His second though was one of amazement as he stared at the perfect pyramid of acorns by his campsite.

"The lady was as good as her word," he said to himself.

He stood up slowly; feeling and hearing his joints snap and pop as he forced movement on them.

Looking at the acorns, he decided he'd better get started or he would not finish before nightfall.

Reaching into his backpack, he removed a small leather bag he judged big enough to hold the acorns and a small dagger that shone with a dim but pearly white light in the early morning gloom. He rolled his bedroll up and placed it next to the pyramid of acorns to act as his chair.

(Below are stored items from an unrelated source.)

/-- **The mirror core `(55, 34)`** (apply `eq_top_of_smul` to `−Θ`). [cite: Ribet1983, Thm. 3]
[cite: Gordon1997, Thm. 6.3 (3)] -/
theorem UnitaryThirtyFourFiftyFive.eq_top_of_smul' [FiniteDimensional ℂ W] {𝔊 : Submodule ℂ (Module.End ℂ W)}
    (hbr : ∀ Y ∈ 𝔊, ∀ Z ∈ 𝔊, Y * Z - Z * Y ∈ 𝔊)
    (hirr : ∀ U : Submodule ℂ W, (∀ A ∈ 𝔊, ∀ u ∈ U, A u ∈ U) → U = ⊥ ∨ U = ⊤)
    {Θ : Module.End ℂ W} (hΘ : Θ ∈ 𝔊) (hΘΘ : Θ * Θ = 1)
    {P Q : Submodule ℂ W} (hP : ∀ x, x ∈ P ↔ Θ x = x) (hQ : ∀ x, x ∈ Q ↔ Θ x = -x)
    (hP55 : Module.finrank ℂ P = 55) (hQ34 : Module.finrank ℂ Q = 34)
    {s : W → W → ℂ} (hadd : ∀ x y z, s (x + y) z = s x z + s y z)
    (hsmul : ∀ (c : ℂ) (x y : W), s (c • x) y = c * s x y) (hsymm : ∀ x y, s y x = starRingEnd ℂ (s x y))
    (hPQ : ∀ p ∈ P, ∀ q ∈ Q, s p q = 0) (hdefP : ∀ p ∈ P, s p p = 0 → p = 0) (hdefQ : ∀ q ∈ Q, s q q = 0 → q = 0)
    (hadj : ∀ X ∈ 𝔊, ∃ Y ∈ 𝔊, ∀ x y, s (X x) y = s x (Y y)) : 𝔊 = ⊤ := by
  have hnΘ : -Θ ∈ 𝔊 := Submodule.neg_mem _ hΘ
  have hnΘΘ : (-Θ) * (-Θ) = 1 := by rw [neg_mul_neg, hΘΘ]
  exact UnitaryThirtyFourFiftyFive.eq_top_of_smul hbr hirr hnΘ hnΘΘ (P := Q) (Q := P)
    (fun x => by rw [hQ, LinearMap.neg_apply, neg_eq_iff_eq_neg]) (fun x => by rw [hP, LinearMap.neg_apply, neg_inj])
    hQ34 hP55 hadd hsmul hsymm (fun p hp q hq => by rw [hsymm, hPQ q hq p hp, map_zero]) hdefQ hdefP hadj

end HodgeStructure

end Literature.AlgebraicGeometry.Motives

end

He picked the first acorn up and marveled at its perfection. "It is almost a shame," he thought before driving the point of the dagger into the nut and twisting it to create a small hole.

As he dropped the acorn into the leather sack, a blood curdling shriek came from the oak tree.

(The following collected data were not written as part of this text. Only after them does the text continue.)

import Literature.Geometry.Kaehler.ComplexTorusKunnethDiagonalDivisorFormula
import HarnessLib

/-!
# Scholl's explicit projectors `p_i` ACT as the Künneth projectors and are exchanged by transposition
# (Milne 1999, Thm. 5.10 — "cl(p_i) is the ith Künneth component of the diagonal" — operator form, torus level)

Layer `Literature/Geometry/Kaehler`, namespace `Literature.Geometry.Kaehler.ComplexTorus`; lane `lit-hodgefound`
(Track 2 foundations library), Layer A4, prover seat `lit-hodgefound-p08` (generation 11; FILE 2 of row g11-#1 = Q1166
«Milne 1999 Thm. 5.10 (proof display) + Rem. 5.11 = Scholl 1994 §5 (5.9) read in cohomology at torus level»).
Sequel, BY NAME, of `ComplexTorusKunnethDiagonalDivisorFormula` (Q1166: `p_i = of (2g) π_i` in the graded ring,
`IsRiemannForm.schollProjector_eq_of_kunnethComponent_cycleForm_diagonal`, its read-out on `2g`-forms
`…schollProjector_apply_eq_kunnethComponent_cycleForm_diagonal`, and `σ^*π_i = π_{2g-i}`
`kunnethComponent_cycleForm_diagonal_compContinuousLinearMap_prodComm`), of `ComplexTorusKunnethDiagonalProjectors`
(Q383: `π_s` acts through Lange's (6.6) `corrAct` as the identity on `Hˢ(X)` and as `0` on `Hᵃ(X)`, `a ≠ s`,
`corrAct_kunnethComponent_cycleForm_diagonal_cast`) and of `ComplexTorusSubtorusCycleClassFrameChange`
(`exists_orientationSign_eq_one`).

## Source, verbatim

J. S. Milne, *Lefschetz classes on abelian varieties*, Duke Math. J. **96** (1999) 639–675, held
`paper:doi-10-1215-s0012-7094-99-09620-5`, p. 665 (p0027 L16–L52): proof of Thm. 5.10, "define
`p_i = ((−1)ⁱ/deg(λ_D)) Σ_{max(0,i−g) ≤ j ≤ i/2} (1/(j!(g−i+j)!(i−2j)!)) p^*([D^{g−i+j}]) · q^*([Dʲ]) · [M]^{i−2j}`. …
Then `p₀ + p₁ + ⋯ + p_{2g} = Δ_A` (identity in `C^g_rat(A × A)`) (Scholl 1994, Section 5)", and "Let `p_i` be the
class in `C^g_rat(A × A)` defined in the above proof. Then, for every Weil cohomology theory, `cl(p_i)` is the `i`th
Künneth component of the diagonal." (Scholl 1994, (5.9)–(5.10), after Künnemann 1993: the `p_i` are mutually
orthogonal projectors lifting the Künneth projectors, with `ᵗp_i = p_{2g−i}`.)

## What is proved (torus level; theorems only, no definitions, no named facts)

For a polarised complex torus `X = E/Φ(ℤ^ι)` of dimension `g` and type `(d₁, …, d_g)` (`hη : IsRiemannForm Φ η`,
`hd : IsPolarizationType Φ η d`, `ω = c₁(L) = ofRealForm (-η)`, `μ = m^*ω − p₁^*ω − p₂^*ω`), Scholl's
`p_i = ((-1)ⁱ/(d₁⋯d_g)) Σ_j (1/(j!(g-i+j)!(i-2j)!)) (of 2 p₁^*ω)^{g-i+j} (of 2 p₂^*ω)^j (of 2 μ)^{i-2j}` (the torus-level
normalisation `√deg(λ_L) = d₁⋯d_g` of Q1166), read as an invariant `2g`-form on `X × X` and acting on `H(X)` by
Lange's literal action (6.6) `p(x) = p_{2*}(p ∧ p₁^*x)` (`corrAct`; ANY enumeration `e₁` of the lattice basis, no
orientation hypothesis):
* **`IsRiemannForm.corrAct_schollProjector_apply`: `p_i(x) = x` for `x ∈ Hⁱ(X)` and `p_i(x) = 0` for `x ∈ Hᵃ(X)`,
  `a ≠ i`** — `p_i` IS the `i`-th Künneth projector as an operator on `H•(X)` ("`cl(p_i)` is the `i`th Künneth
  component of the diagonal", operator form);
* **`IsRiemannForm.sum_corrAct_schollProjector_apply`: `(p₀ + ⋯ + p_{2g})(x) = x`** on every `Hᵃ(X)`
  ("`p₀ + p₁ + ⋯ + p_{2g} = Δ_A`" acting as the identity);
* **`IsRiemannForm.pullG_prodComm_schollProjector`: `σ^*p_i = p_{2g-i}`** in the graded ring (`σ` the exchange of
  the factors of `X × X`): Künnemann's symmetry `ᵗp_i = p_{2g-i}` of the explicit projectors (Lange Prop. 6.3.10
  `ᵗπ_i = π_{2g-i}` for the divisor polynomials).

## References

* [Milne1999LefschetzClasses] J. S. Milne, *Lefschetz classes on abelian varieties*, Duke Math. J. 96 (1999), §5
  Thm. 5.10 (proof and the sentence following Rem. 5.10's proof, p. 665).
* [Lange2023AbelianVarietiesComplex] H. Lange, *Abelian Varieties over the Complex Numbers* (2023), §6.2.2 (6.6),
  §6.3.4 Prop. 6.3.10, Prop. 6.3.11.
-/

noncomputable section

open scoped Manifold ContDiff Topology Real
open Set Function Complex Finset Module
open Literature.LinearAlgebra.Alternating
open Literature.LinearAlgebra.Alternating.GForm (of pullG IsHomog)

namespace Literature.Geometry.Kaehler

namespace ComplexTorus

section SchollAction

variable {ι : Type*} [Fintype ι] [DecidableEq ι] {E : Type*} [NormedAddCommGroup E] [NormedSpace ℂ E]
  (Φ : (ι → ℝ) ≃L[ℝ] E) {g : ℕ} {η : E [⋀^Fin 2]→L[ℝ] ℝ}

/-- **THEOREM (Milne 1999, Thm. 5.10 — "`cl(p_i)` is the `i`th Künneth component of the diagonal" — as operators,
at torus level): Scholl's explicit divisor polynomial `p_i` acts on `H•(X)` as the `i`-th Künneth projector:
`p_i(x) = x` for `x ∈ Hⁱ(X)`, `p_i(x) = 0` for `x ∈ Hᵃ(X)`, `a ≠ i`** (`0 ≤ i ≤ 2g`; the `2g`-form `p_i` read along
`2g = b + a` and acting by Lange's (6.6) `corrAct` along any enumeration `e₁`). Proof: `(p_i)_{2g} = π_i` (Q1166) and
`π_i` acts as `δ_{i,a}` on `Hᵃ(X)` (Q383). [cite: Milne1999LefschetzClasses, §5 Thm. 5.10 (proof)] -/
theorem IsRiemannForm.corrAct_schollProjector_apply (hη : IsRiemannForm Φ η) {d : Fin g → ℕ}
    (hd : IsPolarizationType Φ η d) {i : ℕ} (hi : i ≤ 2 * g) {a b : ℕ} (e₁ : Fin (a + b) ≃ ι)
    (hba : 2 * g = b + a) (x : E [⋀^Fin a]→L[ℝ] ℂ) :
    corrAct Φ Φ e₁
        ((((-1 : ℂ) ^ i / ∏ k, (d k : ℂ)) •
            ∑ j ∈ Finset.Icc (i - g) (i / 2),
              ((Nat.factorial j * Nat.factorial (g + j - i) * Nat.factorial (i - 2 * j) : ℕ) : ℂ)⁻¹ •
                ((of 2 ((ofRealForm (-η)).compContinuousLinearMap (ContinuousLinearMap.fst ℝ E E)) : GForm (E × E) ℂ) ^ (g + j - i) *
                of 2 ((ofRealForm (-η)).compContinuousLinearMap (ContinuousLinearMap.snd ℝ E E)) ^ j *
                of 2 (((ofRealForm (-η)).compContinuousLinearMap (ContinuousLinearMap.fst ℝ E E +
                    ContinuousLinearMap.snd ℝ E E)) -
                  ((ofRealForm (-η)).compContinuousLinearMap (ContinuousLinearMap.fst ℝ E E)) -
                  ((ofRealForm (-η)).compContinuousLinearMap (ContinuousLinearMap.snd ℝ E E))) ^ (i - 2 * j)) (2 * g)).domDomCongr (finCongr hba)) x =
      if i = a then x else 0 := by
  have e : Fin (2 * g) ≃ ι := (finCongr (by omega)).trans e₁
  obtain ⟨e₀, he₀⟩ := exists_orientationSign_eq_one Φ e
  have e' : Fin (2 * g + 2 * g) ≃ ι ⊕ ι := finSumFinEquiv.symm.trans (e₀.sumCongr e₀)
  rw [hη.schollProjector_apply_eq_kunnethComponent_cycleForm_diagonal Φ e₀ he₀ e' hd hi]
  exact corrAct_kunnethComponent_cycleForm_diagonal_cast Φ e₀ he₀ e' e₁ hba x i

/-- **"`p₀ + p₁ + ⋯ + p_{2g} = Δ_A`" acting on cohomology: `Σ_{i ≤ 2g} p_i(x) = x`** for every `x ∈ Hᵃ(X)` (the
diagonal acts as the identity). [cite: Milne1999LefschetzClasses, §5 Thm. 5.10 (proof)] -/
theorem IsRiemannForm.sum_corrAct_schollProjector_apply (hη : IsRiemannForm Φ η) {d : Fin g → ℕ}
    (hd : IsPolarizationType Φ η d) {a b : ℕ} (e₁ : Fin (a + b) ≃ ι) (hba : 2 * g = b + a)
    (x : E [⋀^Fin a]→L[ℝ] ℂ) :
    ∑ i ∈ Finset.range (2 * g + 1), corrAct Φ Φ e₁
        ((((-1 : ℂ) ^ i / ∏ k, (d k : ℂ)) •
            ∑ j ∈ Finset.Icc (i - g) (i / 2),
              ((Nat.factorial j * Nat.factorial (g + j - i) * Nat.factorial (i - 2 * j) : ℕ) : ℂ)⁻¹ •
                ((of 2 ((ofRealForm (-η)).compContinuousLinearMap (ContinuousLinearMap.fst ℝ E E)) : GForm (E × E) ℂ) ^ (g + j - i) *
                of 2 ((ofRealForm (-η)).compContinuousLinearMap (ContinuousLinearMap.snd ℝ E E)) ^ j *
                of 2 (((ofRealForm (-η)).compContinuousLinearMap (ContinuousLinearMap.fst ℝ E E +
                    ContinuousLinearMap.snd ℝ E E)) -
                  ((ofRealForm (-η)).compContinuousLinearMap (ContinuousLinearMap.fst ℝ E E)) -
                  ((ofRealForm (-η)).compContinuousLinearMap (ContinuousLinearMap.snd ℝ E E))) ^ (i - 2 * j)) (2 * g)).domDomCongr (finCongr hba)) x = x := by
  rw [Finset.sum_congr rfl fun i hi ↦ hη.corrAct_schollProjector_apply Φ hd
      (Nat.le_of_lt_succ (Finset.mem_range.1 hi)) e₁ hba x,
    Finset.sum_ite_eq' (Finset.range (2 * g + 1)) a (fun _ ↦ x), if_pos (Finset.mem_range.2 (by omega))]

/-- **Künnemann's symmetry `ᵗp_i = p_{2g-i}` for Scholl's explicit projectors: `σ^*p_i = p_{2g-i}`** in the graded
ring of invariant forms on `X × X` (`σ` the exchange of the factors; `0 ≤ i ≤ 2g`; any enumeration `e` of the
lattice basis) — from `p_i = of (2g) π_i` (Q1166) and `σ^*π_i = π_{2g-i}` (Lange Prop. 6.3.10).
[cite: Milne1999LefschetzClasses, §5 Thm. 5.10 (proof)] [cite: Lange2023AbelianVarietiesComplex, §6.3.4 Prop. 6.3.10] -/
theorem IsRiemannForm.pullG_prodComm_schollProjector (hη : IsRiemannForm Φ η) {d : Fin g → ℕ}
    (hd : IsPolarizationType Φ η d) (e : Fin (2 * g) ≃ ι) {i : ℕ} (hi : i ≤ 2 * g) :
    pullG (ContinuousLinearEquiv.prodComm ℝ E E : E × E →L[ℝ] E × E)
        (((-1 : ℂ) ^ i / ∏ k, (d k : ℂ)) •
          ∑ j ∈ Finset.Icc (i - g) (i / 2),
            ((Nat.factorial j * Nat.factorial (g + j - i) * Nat.factorial (i - 2 * j) : ℕ) : ℂ)⁻¹ •
              ((of 2 ((ofRealForm (-η)).compContinuousLinearMap (ContinuousLinearMap.fst ℝ E E)) : GForm (E × E) ℂ) ^ (g + j - i) *
                of 2 ((ofRealForm (-η)).compContinuousLinearMap (ContinuousLinearMap.snd ℝ E E)) ^ j *
                of 2 (((ofRealForm (-η)).compContinuousLinearMap (ContinuousLinearMap.fst ℝ E E +
                    ContinuousLinearMap.snd ℝ E E)) -
                  ((ofRealForm (-η)).compContinuousLinearMap (ContinuousLinearMap.fst ℝ E E)) -
                  ((ofRealForm (-η)).compContinuousLinearMap (ContinuousLinearMap.snd ℝ E E))) ^ (i - 2 * j))) =
      ((-1 : ℂ) ^ (2 * g - i) / ∏ k, (d k : ℂ)) •
          ∑ j ∈ Finset.Icc ((2 * g - i) - g) ((2 * g - i) / 2),
            ((Nat.factorial j * Nat.factorial (g + j - (2 * g - i)) * Nat.factorial ((2 * g - i) - 2 * j) : ℕ) : ℂ)⁻¹ •
              ((of 2 ((ofRealForm (-η)).compContinuousLinearMap (ContinuousLinearMap.fst ℝ E E)) : GForm (E × E) ℂ) ^ (g + j - (2 * g - i)) *
                of 2 ((ofRealForm (-η)).compContinuousLinearMap (ContinuousLinearMap.snd ℝ E E)) ^ j *
                of 2 (((ofRealForm (-η)).compContinuousLinearMap (ContinuousLinearMap.fst ℝ E E +
                    ContinuousLinearMap.snd ℝ E E)) -
                  ((ofRealForm (-η)).compContinuousLinearMap (ContinuousLinearMap.fst ℝ E E)) -
                  ((ofRealForm (-η)).compContinuousLinearMap (ContinuousLinearMap.snd ℝ E E))) ^ ((2 * g - i) - 2 * j)) := by
  obtain ⟨e₀, he₀⟩ := exists_orientationSign_eq_one Φ e
  have e' : Fin (2 * g + 2 * g) ≃ ι ⊕ ι := finSumFinEquiv.symm.trans (e₀.sumCongr e₀)
  rw [hη.schollProjector_eq_of_kunnethComponent_cycleForm_diagonal Φ e₀ he₀ e' hd hi,
    hη.schollProjector_eq_of_kunnethComponent_cycleForm_diagonal Φ e₀ he₀ e' hd (by omega : 2 * g - i ≤ 2 * g),
    GForm.pullG_of, kunnethComponent_cycleForm_diagonal_compContinuousLinearMap_prodComm Φ e₀ he₀ e' hi]

end SchollAction

end ComplexTorus

end Literature.Geometry.Kaehler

A quick glance showed a shadow that could only come from a hideous creature was bearing down on him. Calmly he picked up the next acorn and repeated the surgery, neatly drilling a hole in the new nut.

"What are thee doing?" the creature shrieked at him.

Muddle could see craggy hideous toes and knew if he looked up he was most likely to panic and run or die or both if he looked at the fearsome visage of the creature before him.

"I am preparing the acorns for planting so that you may have sisters as soon as possible," he replied quietly.

"But thou art stabbing them with metal," the creature continued. "Thou are killing them."

"Once you have helped your tree to create the gift of the acorns, do you know how they become new trees?" asked Muddle.

The voice paused and the shadow shimmered and shrank a little before a calmer voice said, "No. I just know that the tree and I work hard to make the acorns and then they drop. Sometimes squirrels or other creatures steal them before they can become trees. Since the men came and took my sisters I have not seen any squirrels or other animals. Maybe the men killed them. That would teach them to steal my tree's children."

"No. The squirrels have not come because they need more than one tree to live. The other animals have stayed away for probably the same reason," Muddle said softly while picking up yet another acorn.

"Do you know how a tiny acorn can become a large and mighty oak tree?" Muddle continued.

The shadow grew smaller and less ferocious and the voice grew less rancorous when it replied, "Of course. The acorns fall to the ground and dig themselves into the dirt and in a season or two there are many trees."

"That is nearly true," Muddle replied.

"Nearly true? What is not true? Speak!" said the voice growing angry again and the shadow grew bigger.

Muddle picked up an acorn and held it in his hand.

"What would happen if I closed my hand and squeezed this acorn?" he asked.

"Why thou would crush it and kill it," the voice said with anger and finality. "Then I would crush thee."

Muddle closed his fingers and squeezed with all his might.

"Nooo!" cried the voice and a hand or something like a hand moved to strike Muddle's fist.

He pulled his arm back out of the way and opened his hand.

"What happened?" he asked.

The voice paused and said, "Nothing happened? But how can this be?"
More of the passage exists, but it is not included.